Why is it terrifying? Ok, I would have to relocate to a state and a city where I know absolutely nobody and I would arrive with very, very little money. I have to arrange housing on a budget of nothing and then survive for the first two weeks until I get my first paycheck.

If I can just get there and survive til my first paycheck. That first paycheck would be around two thousand dollars. That is a fucking fortune for me.

Today was supposed to be a birthday party for myself, my fraternal twin brother and my mother, whose birthday is a week before ours. I made it clear in advance that I am passing on this and that this isn't my birthday party. No gifts or cake for me. Same as last year. My birthday kept getting ruined by having to spend it with Trish there. I don't want to ruin my birthday by having to spend it with someone who destroyed my life. YOU CAN'T RUIN MY BIRTHDAY PARTY IF IT ISN'T MY BIRTHDAY PARTY. I would never say to everyone, 'don't invite her to this family gathering' because I don't want to be a dick. So instead, I pass on having a birthday party at all, and I pass on presents and everything else.

Like every family gathering, nobody asked how I'm doing or what I'm up to. The whole thing was very, very sad for me.
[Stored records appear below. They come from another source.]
import Summits.Ventures.GridStability.Lyapunov.GroundedLaplacianSMatCert
import HarnessLib

/-!
# The NO side of the λ-certificate: one test vector refutes `hlam` (G2-SCALE Q2, lead g19 §17 (K4))

Venture GRIDFUSION, G2-SCALE cell (lead g19 §17 (K4) «the one-test-vector lemma (λ₂ ≤ Rayleigh(v), v ⟂ 𝟙;
weights monotone) in the SMat vocabulary»; owner gridfusion-sos-5 g9; NO-side instrument = lit-3's
`q2_no_testvector.py`). The dVOC Condition-2 / droop / Kuramoto chains consume the variational hypothesis
`hlam : ∀ z, μ·pairNormSq z ≤ N·½ΣΣ aᵢⱼ(zᵢ − zⱼ)²` (`⟺ μ ≤ λ₂` of the Laplacian of the real weights `a`).
This file is its REFUTATION format: a rational test vector `v` with `Σ v = 0` (then `pairNormSq v = N Σ vᵢ²`,
`pairNormSq_eq`) and `ΣΣ w⁺ᵢⱼ(vᵢ − vⱼ)² < 2μ Σ vᵢ²` for rational UPPER weights `w⁺ ≥ a` (the real `‖Y_l‖`
are irrational; the energy is monotone in the weights) give `¬ hlam`. In the SMat vocabulary of
`GroundedLaplacianSMatCert.lean`: `w⁺ = matrixOfSparseRows N N Wp` for ONE sparse literal `Wp : SMat ℚ`
(node ↦ (neighbour, w⁺) pairs, both directions stored), the energy is evaluated SPARSELY
(`sparseEnergy2`, `O(nnz)` terms; `laplacianEnergy2_eq_sparseEnergy2`), and the three obligations
`colsBelow`, `Σ v = 0`, `energy < 2μΣv²` are `decide`s over `ℚ`.

CONVENTION for instance writers (lit-3 / lit-2): nodes `0 … N−1`; `Wp` row `i` = list of `(j, w⁺ᵢⱼ)` with
`w⁺ᵢⱼ = w⁺ⱼᵢ` a short decimal rational `≥ ‖Yᵢⱼ‖` (the consumer discharges `a ≤ w⁺` edgewise); `v : List ℚ`
of integers (scale-free), `Σ v = 0` EXACTLY; `μ : ℚ`. THREE COLUMNS. CERTIFIED (kernel): everything here.
VALIDATED / MODELLED: nothing. [cite: DorflerBullo2012, arXiv:0910.5673 §5.1 proof of Thm 5.1 (‖Hδ‖² = n‖δ_⊥‖²); BarrettEtAl1994, §4.3.1 «Compressed Row Storage (CRS)», p. 57]
-/

namespace Summit.Ventures.GridStability.Lyapunov

open Finset Matrix
open Literature.MathematicalPhysics.PowerSystems
open Literature.Computation.Certificates Literature.Computation.Certificates.PSD

variable {n : ℕ}

/-- A `Fin n`-sum of an `ℕ`-indexed function is the list sum over `List.range n` (the computable side).
[folklore] -/
theorem sum_fin_eq_sum_range_map {α : Type*} [AddCommMonoid α] (f : ℕ → α) (n : ℕ) :
    ∑ i : Fin n, f i.val = ((List.range n).map f).sum := by
  rw [Fin.sum_univ_eq_sum_range, Finset.sum_eq_multiset_sum, Finset.range_val, ← Multiset.coe_range,
    Multiset.map_coe, Multiset.sum_coe]

/-- Rows of a `colsBelow` matrix have in-range columns (also the default row past the end). [folklore] -/
theorem all_lt_of_colsBelow {W : SMat ℚ} (hW : colsBelow n W = true) (i : ℕ) :
    ((W.getD i []).all fun p => decide (p.1 < n)) = true := by
  rw [List.getD_eq_getElem?_getD]
  cases hW' : W[i]? with
  | none => rfl
  | some r =>
    rw [Option.getD_some]
    exact (List.all_eq_true.1 hW) r (List.mem_of_getElem? hW')

/-- Weighted row sum over `Fin n` of a sparse row with in-range columns, as a list computation:
`Σ_j (fn r j)·f j = Σ_{(j,w) ∈ r} w·f j`. [cite: BarrettEtAl1994, §4.3.2 «CRS Matrix-Vector Product», p. 61] -/
theorem sum_fn_mul (r : SRow ℚ) (h : (r.all fun p => decide (p.1 < n)) = true) (f : ℕ → ℚ) :
    ∑ j : Fin n, SRow.fn r j.val * f j.val = (r.map fun p => p.2 * f p.1).sum := by
  induction r with
  | nil => simp
  | cons p r ih =>
    obtain ⟨u, w⟩ := p
    rw [List.all_cons, Bool.and_eq_true, decide_eq_true_eq] at h
    simp only [SRow.fn_cons, add_mul, Finset.sum_add_distrib, ih h.2, List.map_cons, List.sum_cons]
    congr 1
    rw [Finset.sum_eq_single ⟨u, h.1⟩
      (fun b _ hb => by rw [if_neg (fun hub => hb (Fin.ext hub.symm)), zero_mul])
      (fun hnot => absurd (Finset.mem_univ _) hnot)]
    simp

/-- **Sparse evaluation of twice the Dirichlet energy** `ΣᵢΣ_{(j,w) ∈ W[i]} w (vᵢ − vⱼ)²` of a list vector
(`v.getD i 0`), row by row — `O(nnz)` terms. [cite: BarrettEtAl1994, §4.3.2 «CRS Matrix-Vector Product», p. 61] -/
def sparseEnergy2 (n : ℕ) (W : SMat ℚ) (v : List ℚ) : ℚ :=
  ((List.range n).map fun i =>
    ((W.getD i []).map fun p => p.2 * (v.getD i 0 - v.getD p.1 0) ^ 2).sum).sum

/-- The dense double sum `ΣᵢΣⱼ Wᵢⱼ (vᵢ − vⱼ)²` of the kernel matrix IS the sparse evaluation.
[cite: BarrettEtAl1994, §4.3.2 «CRS Matrix-Vector Product», p. 61] -/
theorem laplacianEnergy2_eq_sparseEnergy2 (W : SMat ℚ) (hW : colsBelow n W = true) (v : List ℚ) :
    ∑ i : Fin n, ∑ j : Fin n,
        matrixOfSparseRows n n W i j * (v.getD i.val 0 - v.getD j.val 0) ^ 2
      = sparseEnergy2 n W v := by
  unfold sparseEnergy2
  rw [← sum_fin_eq_sum_range_map
    (fun i => ((W.getD i []).map fun p => p.2 * (v.getD i 0 - v.getD p.1 0) ^ 2).sum) n]
  refine Finset.sum_congr rfl fun i _ => ?_
  simp only [matrixOfSparseRows_apply]
  exact sum_fn_mul _ (all_lt_of_colsBelow hW i.val) (fun j => (v.getD i.val 0 - v.getD j 0) ^ 2)

/-- **One test vector refutes the connectivity hypothesis.** If `Σᵢ vᵢ = 0` and
`ΣᵢΣⱼ w⁺ᵢⱼ(vᵢ − vⱼ)² < 2μ Σᵢ vᵢ²` for rational upper weights `w⁺ = matrixOfSparseRows n n Wp ≥ a`, then
`hlam : ∀ z, μ·pairNormSq z ≤ n·½ΣΣ aᵢⱼ(zᵢ − zⱼ)²` is FALSE (at `z = v`: `pairNormSq v = nΣvᵢ²` and the energy
is monotone in the weights) — i.e. `μ > λ₂(L_a)` in the chains' variational vocabulary. The three numeric
hypotheses are `decide`s over `ℚ`. [cite: DorflerBullo2012, arXiv:0910.5673 §5.1 proof of Thm 5.1 (‖Hδ‖² = n‖δ_⊥‖²)] -/
theorem not_connectivity_certificate_of_testVector (Wp : SMat ℚ) (hW : colsBelow n Wp = true)
    (v : List ℚ) (μ : ℚ) (hsum : ((List.range n).map fun i => v.getD i 0).sum = 0)
    (htest : sparseEnergy2 n Wp v < 2 * μ * ((List.range n).map fun i => v.getD i 0 ^ 2).sum)
    (a : Fin n → Fin n → ℝ) (ha : ∀ i j, a i j ≤ ((matrixOfSparseRows n n Wp i j : ℚ) : ℝ)) :
    ¬ ∀ z : Fin n → ℝ,
        (μ : ℝ) * pairNormSq z ≤ (n : ℝ) * (1 / 2 * ∑ i, ∑ j, a i j * (z i - z j) ^ 2) := by
  intro h
  rcases Nat.eq_zero_or_pos n with hn0 | hnpos
  · subst hn0
    simp [sparseEnergy2] at htest
  set z : Fin n → ℝ := fun i => ((v.getD i.val 0 : ℚ) : ℝ) with hz
  have h1 : (∑ i : Fin n, v.getD i.val 0 : ℚ) = 0 := by
    rw [sum_fin_eq_sum_range_map (fun i => v.getD i 0) n]; exact hsum
  have hzsum : ∑ i, z i = 0 := by
    simp only [hz]; exact_mod_cast h1
  have h2 : (∑ i : Fin n, v.getD i.val 0 ^ 2 : ℚ) = ((List.range n).map fun i => v.getD i 0 ^ 2).sum :=
    sum_fin_eq_sum_range_map (fun i => v.getD i 0 ^ 2) n
  have hsq : ∑ i, z i ^ 2 = ((((List.range n).map fun i => v.getD i 0 ^ 2).sum : ℚ) : ℝ) := by
    rw [← h2]; simp only [hz]; push_cast; rfl
  have h3 := laplacianEnergy2_eq_sparseEnergy2 Wp hW v
  have hE : ∑ i, ∑ j, ((matrixOfSparseRows n n Wp i j : ℚ) : ℝ) * (z i - z j) ^ 2
      = ((sparseEnergy2 n Wp v : ℚ) : ℝ) := by
    simp only [hz]; exact_mod_cast h3
  have hmono : ∑ i, ∑ j, a i j * (z i - z j) ^ 2
      ≤ ∑ i, ∑ j, ((matrixOfSparseRows n n Wp i j : ℚ) : ℝ) * (z i - z j) ^ 2 :=
    Finset.sum_le_sum fun i _ => Finset.sum_le_sum fun j _ =>
      mul_le_mul_of_nonneg_right (ha i j) (sq_nonneg _)
  have hp : pairNormSq z = (n : ℝ) * ∑ i, z i ^ 2 := by rw [pairNormSq_eq, hzsum]; ring
  have htest' : ((sparseEnergy2 n Wp v : ℚ) : ℝ) < 2 * (μ : ℝ) * ∑ i, z i ^ 2 := by
    rw [hsq]; exact_mod_cast htest
  have hn' : (0 : ℝ) < (n : ℝ) := by exact_mod_cast hnpos
  have key := h z
  rw [hp] at key
  have c1 : (n : ℝ) * (1 / 2 * ∑ i, ∑ j, a i j * (z i - z j) ^ 2)
      ≤ (n : ℝ) * (1 / 2 * ∑ i, ∑ j, ((matrixOfSparseRows n n Wp i j : ℚ) : ℝ) * (z i - z j) ^ 2) :=
    mul_le_mul_of_nonneg_left (by linarith) hn'.le
  have c2 : (n : ℝ) * (1 / 2 * ∑ i, ∑ j, ((matrixOfSparseRows n n Wp i j : ℚ) : ℝ) * (z i - z j) ^ 2)
      < (n : ℝ) * ((μ : ℝ) * ∑ i, z i ^ 2) :=
    mul_lt_mul_of_pos_left (by rw [hE]; linarith) hn'
  linarith

/-- **Monotonicity of the YES side in the weights**: a connectivity certificate for rational LOWER weights
`w⁻ ≤ a` (e.g. `matrixOfSparseRows N N W` of `GroundedLaplacianSMatCert`) is one for the real weights `a`
(the irrational `‖Y_l‖` of a printed feeder) — the energy is monotone in the weights. [folklore] -/
theorem connectivity_certificate_of_le_weights (w a : Fin n → Fin n → ℝ) (hle : ∀ i j, w i j ≤ a i j)
    (μ : ℝ) (h : ∀ z : Fin n → ℝ, μ * pairNormSq z ≤ (n : ℝ) * (1 / 2 * ∑ i, ∑ j, w i j * (z i - z j) ^ 2)) :
    ∀ z : Fin n → ℝ, μ * pairNormSq z ≤ (n : ℝ) * (1 / 2 * ∑ i, ∑ j, a i j * (z i - z j) ^ 2) := by
  intro z
  refine (h z).trans (mul_le_mul_of_nonneg_left ?_ (Nat.cast_nonneg n))
  have hmono : ∑ i, ∑ j, w i j * (z i - z j) ^ 2 ≤ ∑ i, ∑ j, a i j * (z i - z j) ^ 2 :=
    Finset.sum_le_sum fun i _ => Finset.sum_le_sum fun j _ =>
      mul_le_mul_of_nonneg_right (hle i j) (sq_nonneg _)
  linarith

/-- **The connectivity hypothesis is antitone in `λ`**: a certificate at `λ` is one at every `λ' ≤ λ`. [folklore] -/
theorem connectivity_certificate_antitone (a : Fin n → Fin n → ℝ) {lam lam' : ℝ} (hle : lam' ≤ lam)
    (h : ∀ z : Fin n → ℝ, lam * pairNormSq z ≤ (n : ℝ) * (1 / 2 * ∑ i, ∑ j, a i j * (z i - z j) ^ 2)) :
    ∀ z : Fin n → ℝ, lam' * pairNormSq z ≤ (n : ℝ) * (1 / 2 * ∑ i, ∑ j, a i j * (z i - z j) ^ 2) := by
  intro z
  have hP : 0 ≤ pairNormSq z := by
    unfold pairNormSq
    exact mul_nonneg (by norm_num) (Finset.sum_nonneg fun i _ => Finset.sum_nonneg fun j _ => sq_nonneg _)
  exact (mul_le_mul_of_nonneg_right hle hP).trans (h z)

/-- **A NO certificate at `μ` caps every admissible constant**: if `hlam(μ)` is refuted (e.g. by
`not_connectivity_certificate_of_testVector`) then every `λ` with `hlam(λ)` satisfies `λ < μ` — the form in which a
Condition-2-type verdict consumes the NO side («the budget `λ₂` is below `μ`»). [folklore] -/
theorem lt_of_not_connectivity_certificate (a : Fin n → Fin n → ℝ) (μ : ℝ)
    (hno : ¬ ∀ z : Fin n → ℝ, μ * pairNormSq z ≤ (n : ℝ) * (1 / 2 * ∑ i, ∑ j, a i j * (z i - z j) ^ 2))
    (lam : ℝ) (h : ∀ z : Fin n → ℝ, lam * pairNormSq z ≤ (n : ℝ) * (1 / 2 * ∑ i, ∑ j, a i j * (z i - z j) ^ 2)) :
    lam < μ := by
  by_contra hge
  push Not at hge
  exact hno (connectivity_certificate_antitone a hge h)

end Summit.Ventures.GridStability.Lyapunov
I'm short listed for 5 different jobs at really important universities and research institutions. Nobody gives a shit. Nobody asked what any of the jobs are. I'm likely leaving in 2-4 weeks and maybe never coming back.

I don't exist. Sometimes I wonder if I am dead. I could be a ghost, flitting around and thinking that people are interacting with me when I've been gone for years.

This process of leaving is heartbreaking. But I'm finding that I don't matter and it doesn't matter if I leave. I've been out of circulation for months now, mostly on account of being too broke to go out and be around people. I had to leave Facebook. And so few people have reached out or expressed notice that I am gone. I'm practically dead already. I don't feel like a real person who actually exists.

I have a speaking engagement in DC in about a dozen days. I'm an important person to all sorts of people who have never met me. I was supposed to do a whole big college speaking tour with the film I made but my executive producer is fucking retarded and has hopelessly bungled everything connected to that. So I'm about to take this job in Florida and the first month of living there and the process of even driving down there has become incredibly daunting and I am fucking terrified.

My interview with UC Santa Barbara yesterday was great, but I think I would need at least $5k in the bank just to show up there and have a place to live for a month. I am so far gone. I've lost so much. Climbing out of this hell after a year of doing public interest civil rights journalism is going to be very, very hard.